The audio does come through (from caller to callee) and is audible but there is a lot of noise on it. Audio going the other way i.e. from callee to the caller is perfect.

If I comment out the jack hook, the audio on calls through the above dialplan is perfect.

My jack command is as follows

sudo -u asterisk jackd -d dummy -r 8000

and this is the output

jackdmp 1.9.9.5
Copyright 2001-2005 Paul Davis and others.
Copyright 2004-2012 Grame.
jackdmp comes with ABSOLUTELY NO WARRANTY
This is free software, and you are welcome to redistribute it
under certain conditions; see the file COPYING for details
no message buffer overruns
no message buffer overruns
no message buffer overruns
JACK server starting in realtime mode with priority 20
No jack_get_descriptor entry-point for inprocess

I do not have a realtime kernel configured but I am starting the jackd process in realtime mode. I don’t think the notice that there is no jack_get_descriptor entry-point for inprocess is an issue.

I get the following when I load the inprocess application

sudo -u asterisk jack_load inprocess
inprocess is running.
client name = inprocess

I get the following warnings coming up on the asterisk console throughout the call.

[Feb 27 16:22:28] WARNING[14889]: app_jack.c:295 handle_input: Tried to write 2048 bytes to the ringbuffer, but only wrote 1920
[Feb 27 16:22:28] WARNING[14889]: app_jack.c:295 handle_input: Tried to write 2048 bytes to the ringbuffer, but only wrote 1920
[Feb 27 16:22:29] WARNING[14889]: app_jack.c:295 handle_input: Tried to write 2048 bytes to the ringbuffer, but only wrote 1984

I am using the default jackd settings in terms of buffer sizes and I set the sample rate to 8000 as this is the sample rate for the call (G.711 ALAW).

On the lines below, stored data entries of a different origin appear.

import Summits.ABC.ABC.Theorems.IsogenyGlueCongruenceModularJacobianMultipliers
import Summits.ABC.ABC.Theorems.DefiniteXiFreyModularityCDT
import Literature.NumberTheory.EllipticCurves.ModularJacobianMultiplicityOne
import HarnessLib

/-!
# Route IsogenyGlueCongruence, item `ModularJacobianMultipliers` (stmt-ABC-13920): the item from
# two named facts

`Summits/ABC/ABC/Theorems/IsogenyGlueCongruenceModularJacobianMultipliers.lean` proves every part of
the item `ModularJacobianMultipliers` that does not live on the modular Jacobian, and reduces the
item to modularity (`exists_isNewformOf`) plus one hypothesis on `J₀(N)`
(`modularJacobianMultipliers_of_modularity_of_generators`). That hypothesis is the published
result recorded as the named fact
`Literature.NumberTheory.EllipticCurves.ModularForms.exists_modularJacobian_hom_generators`
(`Literature/NumberTheory/EllipticCurves/ModularJacobianMultiplicityOne.lean`): the Jacobian
`J₀(N)` of `X₀(N)` is an abelian variety over `ℚ` of dimension `g(X₀(N))` (Shimura 1971,
Thm. 7.14 with Prop. 1.40), and for an elliptic curve `E/ℚ` of conductor `N` (globally minimal
model) `Hom_ℚ(E, J₀(N)) = ℤ ι`, `Hom_ℚ(J₀(N), E) = ℤ π` with `π ∘ ι = [m]`, `m` the minimal degree
of a modular parametrisation datum (the optimal quotient and multiplicity one: Agashe–Ribet–Stein
2012, §2.1 and §3). This file proves:

* `modularJacobianMultipliers_iff_of_jacobian`: GIVEN the Jacobian fact, the item is EQUIVALENT
  to the modularity of semistable elliptic curves over `ℚ`, `∀ W semistable, BCDT.IsModular W`
  ("a newform of `W` exists at level `N_W`"; Wiles 1995, Thm. 0.4) — so the item's content beyond
  `J₀(N)` is exactly Wiles' theorem. Per curve, a newform yields a datum unconditionally: the
  Néron-type lattice (`exists_isNeronLatticeOf_holds`), a non-zero integral multiplier `c Λ_f ⊆ Λ_E`
  (`IsNewformOf.exists_maninConstant_ne_zero_holds`: Shimura's construction and Faltings, theorems
  of the tree) and the assembled datum `nonempty_modularParametrizationData_of_isNewformOf` (file
  `DefiniteXiFreyModularityCDT` of route DefiniteXi, reused here);
* `modularJacobianMultipliers_of_facts`: the item from the two named facts `exists_isNewformOf`
  (BCDT 2001, Thm. A) and `exists_modularJacobian_hom_generators`.

Trust base of the item after this file: `exists_isNewformOf` (only its semistable case is used)
and `exists_modularJacobian_hom_generators`.

## References

* G. Shimura, *Introduction to the arithmetic theory of automorphic functions* (1971): Prop. 1.40,
  Thm. 7.14. [ShimuraIATAF1971]
* A. Agashe, K. Ribet, W. Stein, *The modular degree, congruence primes, and multiplicity one*,
  in: Number Theory, Analysis and Geometry (in memory of S. Lang), Springer (2012), §2.1, §3
  (Lemma 3.1, Def. 3.2). [AgasheRibetStein2012]
* G. Faltings, *Endlichkeitssätze für abelsche Varietäten über Zahlkörpern*, Invent. Math. 73
  (1983), Kor. 2 zu Satz 4. [Faltings1983]
* B. Edixhoven, *On the Manin constants of modular elliptic curves* (1991), Prop. 2.
  [EdixhovenManin1991]
* A. Wiles, *Modular elliptic curves and Fermat's Last Theorem*, Ann. of Math. 141 (1995),
  Thm. 0.4. [Wiles1995Annals]
* C. Breuil, B. Conrad, F. Diamond, R. Taylor, J. Amer. Math. Soc. 14 (2001), Thm. A.
  [BCDTJAMS2001]
-/

-- `Summit.<Summit>.<Problem>` is the mandated summit-side namespace (CONVENTIONS §2); for the
-- single-conjunct summit `ABC` the two coincide, so the duplicate `ABC.ABC` is deliberate.
set_option linter.dupNamespace false

noncomputable section

open CategoryTheory
open Literature.NumberTheory.EllipticCurves.ModularForms
open Literature.NumberTheory.Automorphic
open Literature.AlgebraicGeometry.Motives

namespace Summit.ABC.ABC.Theorems

/-! ### The item is semistable modularity, given the Jacobian fact -/

/-- **Given the modular-Jacobian fact, `ModularJacobianMultipliers` is EQUIVALENT to the
modularity of semistable elliptic curves over `ℚ`** — `BCDT.IsModular W` for every semistable
elliptic `W/ℚ` given by a globally minimal model, i.e. "a newform `f ∈ S₂(Γ₀(N_W))` of `W` exists"
(Wiles 1995, Thm. 0.4, with Taylor–Wiles; for all curves BCDT 2001, Thm. A = `exists_isNewformOf`,
see `BCDT.exists_isNewformOf_iff`): (→) a datum carries the newform of `W`
(`exists_isNewformOf_of_modularJacobianMultipliers`); (←) given the newform `f`, a Néron-type
period pair `L` of `W/ℂ` (`exists_isNeronLatticeOf_holds`) and an integer `c ≠ 0` with
`c Λ_f ⊆ Λ_L` (`IsNewformOf.exists_maninConstant_ne_zero_holds`) give a datum
(`nonempty_modularParametrizationData_of_isNewformOf`, all unconditional), hence one of minimal
degree (`exists_forall_modularDegree_le`); the fact `exists_modularJacobian_hom_generators` supplies `E`,
`J = J₀(N)`, `e`, `ι`, `π` for it, `dim J = g(X₀(N)) ≤ N²` (`genusX0_cast_le_sq`), and since
`Hom(E, J) = ℤι`, `Hom(J, E) = ℤπ`, `ι ≫ π = deg φ_D • 𝟙 E` with `deg φ_D ≠ 0`, the `E`-multipliers
of `J` are the multiples of `deg φ_D` (`multipliers_of_generators`). So the exact content of the
item beyond the Jacobian fact is Wiles' theorem. -/
theorem modularJacobianMultipliers_iff_of_jacobian (hJ : exists_modularJacobian_hom_generators) :
    Summit.ABC.ABC.Theses.IsogenyGlueCongruence.ModularJacobianMultipliers ↔
      ∀ (W : WeierstrassCurve ℚ) [W.IsElliptic] [W.IsGloballyMinimal]
        [NeZero (W.conductorNorm ℤ)], W.IsSemistable ℤ → BCDT.IsModular W := by
  refine ⟨fun h W _ _ _ hW ↦ exists_isNewformOf_of_modularJacobianMultipliers h W hW,
    fun hmod W _ _ _ hW ↦ ?_⟩
  obtain ⟨f, hf⟩ := hmod W hW
  haveI : (W.baseChange ℂ).IsElliptic := by rw [WeierstrassCurve.baseChange]; infer_instance
  obtain ⟨L, hL⟩ := exists_isNeronLatticeOf_holds (W.baseChange ℂ)
  obtain ⟨c, hc0, hc⟩ := IsNewformOf.exists_maninConstant_ne_zero_holds hf hL
  obtain ⟨D, hD⟩ :=
    exists_forall_modularDegree_le (nonempty_modularParametrizationData_of_isNewformOf hf hL hc0 hc)
  obtain ⟨E, J, e, ι, π, he, hdim, hd, hι, hπ⟩ := hJ W D hD
  have hd0 : (D.modularDegree : ℤ) ≠ 0 := by exact_mod_cast D.deg_pos.ne'
  obtain ⟨hex, hdvd⟩ := multipliers_of_generators E J e ι π _ hd0 hd hι hπ
  refine ⟨D, E, J, e, he, ?_, hex, hdvd⟩
  calc (J.dim : ℝ) = genusX0 (W.conductorNorm ℤ) := by exact_mod_cast hdim
    _ ≤ (W.conductorNorm ℤ : ℝ) ^ 2 := genusX0_cast_le_sq _

/-- **`ModularJacobianMultipliers` from the two named facts** — modularity (`exists_isNewformOf`,
BCDT 2001 Thm. A; only its semistable case, Wiles 1995, is used) and the modular Jacobian with
multiplicity one (`exists_modularJacobian_hom_generators`: Shimura 1971 Thm. 7.14,
Agashe–Ribet–Stein 2012 §2.1 and §3), by `modularJacobianMultipliers_iff_of_jacobian`. This is the
closed form of the item modulo named facts: it closes as
`modularJacobianMultipliers_of_facts exists_isNewformOf_holds exists_modularJacobian_hom_generators_holds`
the day both facts are discharged. -/
theorem modularJacobianMultipliers_of_facts (hmod : exists_isNewformOf)
    (hJ : exists_modularJacobian_hom_generators) :
    Summit.ABC.ABC.Theses.IsogenyGlueCongruence.ModularJacobianMultipliers :=
  (modularJacobianMultipliers_iff_of_jacobian hJ).mpr fun W _ _ _ _ ↦
    BCDT.exists_isNewformOf_iff.mp hmod W

end Summit.ABC.ABC.Theorems

end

I’d be grateful if anyone could offer any ideas or suggestions as to what I could try to see where this noise is coming from or why it is being introduced.

Also if anyone has any idea why app_jack might not able to write the full buffer - I could investigate that further.

Thanks for any help in advance.
John.

I got this sorted.

It appears that when the audiohook was set up it assumes the audio format is SLIN and in the call this gets changed later on to ULAW.

However, the audiohook never changes.

I rearranged the dialplan slightly, delaying the creation of the jack_hook until after this message appeared in the asterisk log

[Mar  1 10:42:55] DEBUG[14202][C-00000000]: channel.c:5790 set_format: Channel SIP/testpbx-00000000 setting write format path: slin -> ulaw
[Mar  1 10:42:55] DEBUG[14202][C-00000000]: res_rtp_asterisk.c:4177 ast_rtp_write: Ooh, format changed from none to ulaw

New dialplan as follows - play a prompt before setting up the jack hook.

[jack-test]
exten => s,1,Answer
exten => s,n,NoOp("In jack test ....")
exten => s,n,Background(wm/prompt107)
exten => s,n,Set(JACK_HOOK(manipulate,s(default),i(inprocess:input)o(inprocess:output))=on)
exten => s,n,Wait(2)
exten => s,n,Dial(SIP/pbx-out/XXXX)
;exten => s,n,Set(JACK_HOOK()=off)
exten => s,n,Hangup

Now the audio is perfect in both directions !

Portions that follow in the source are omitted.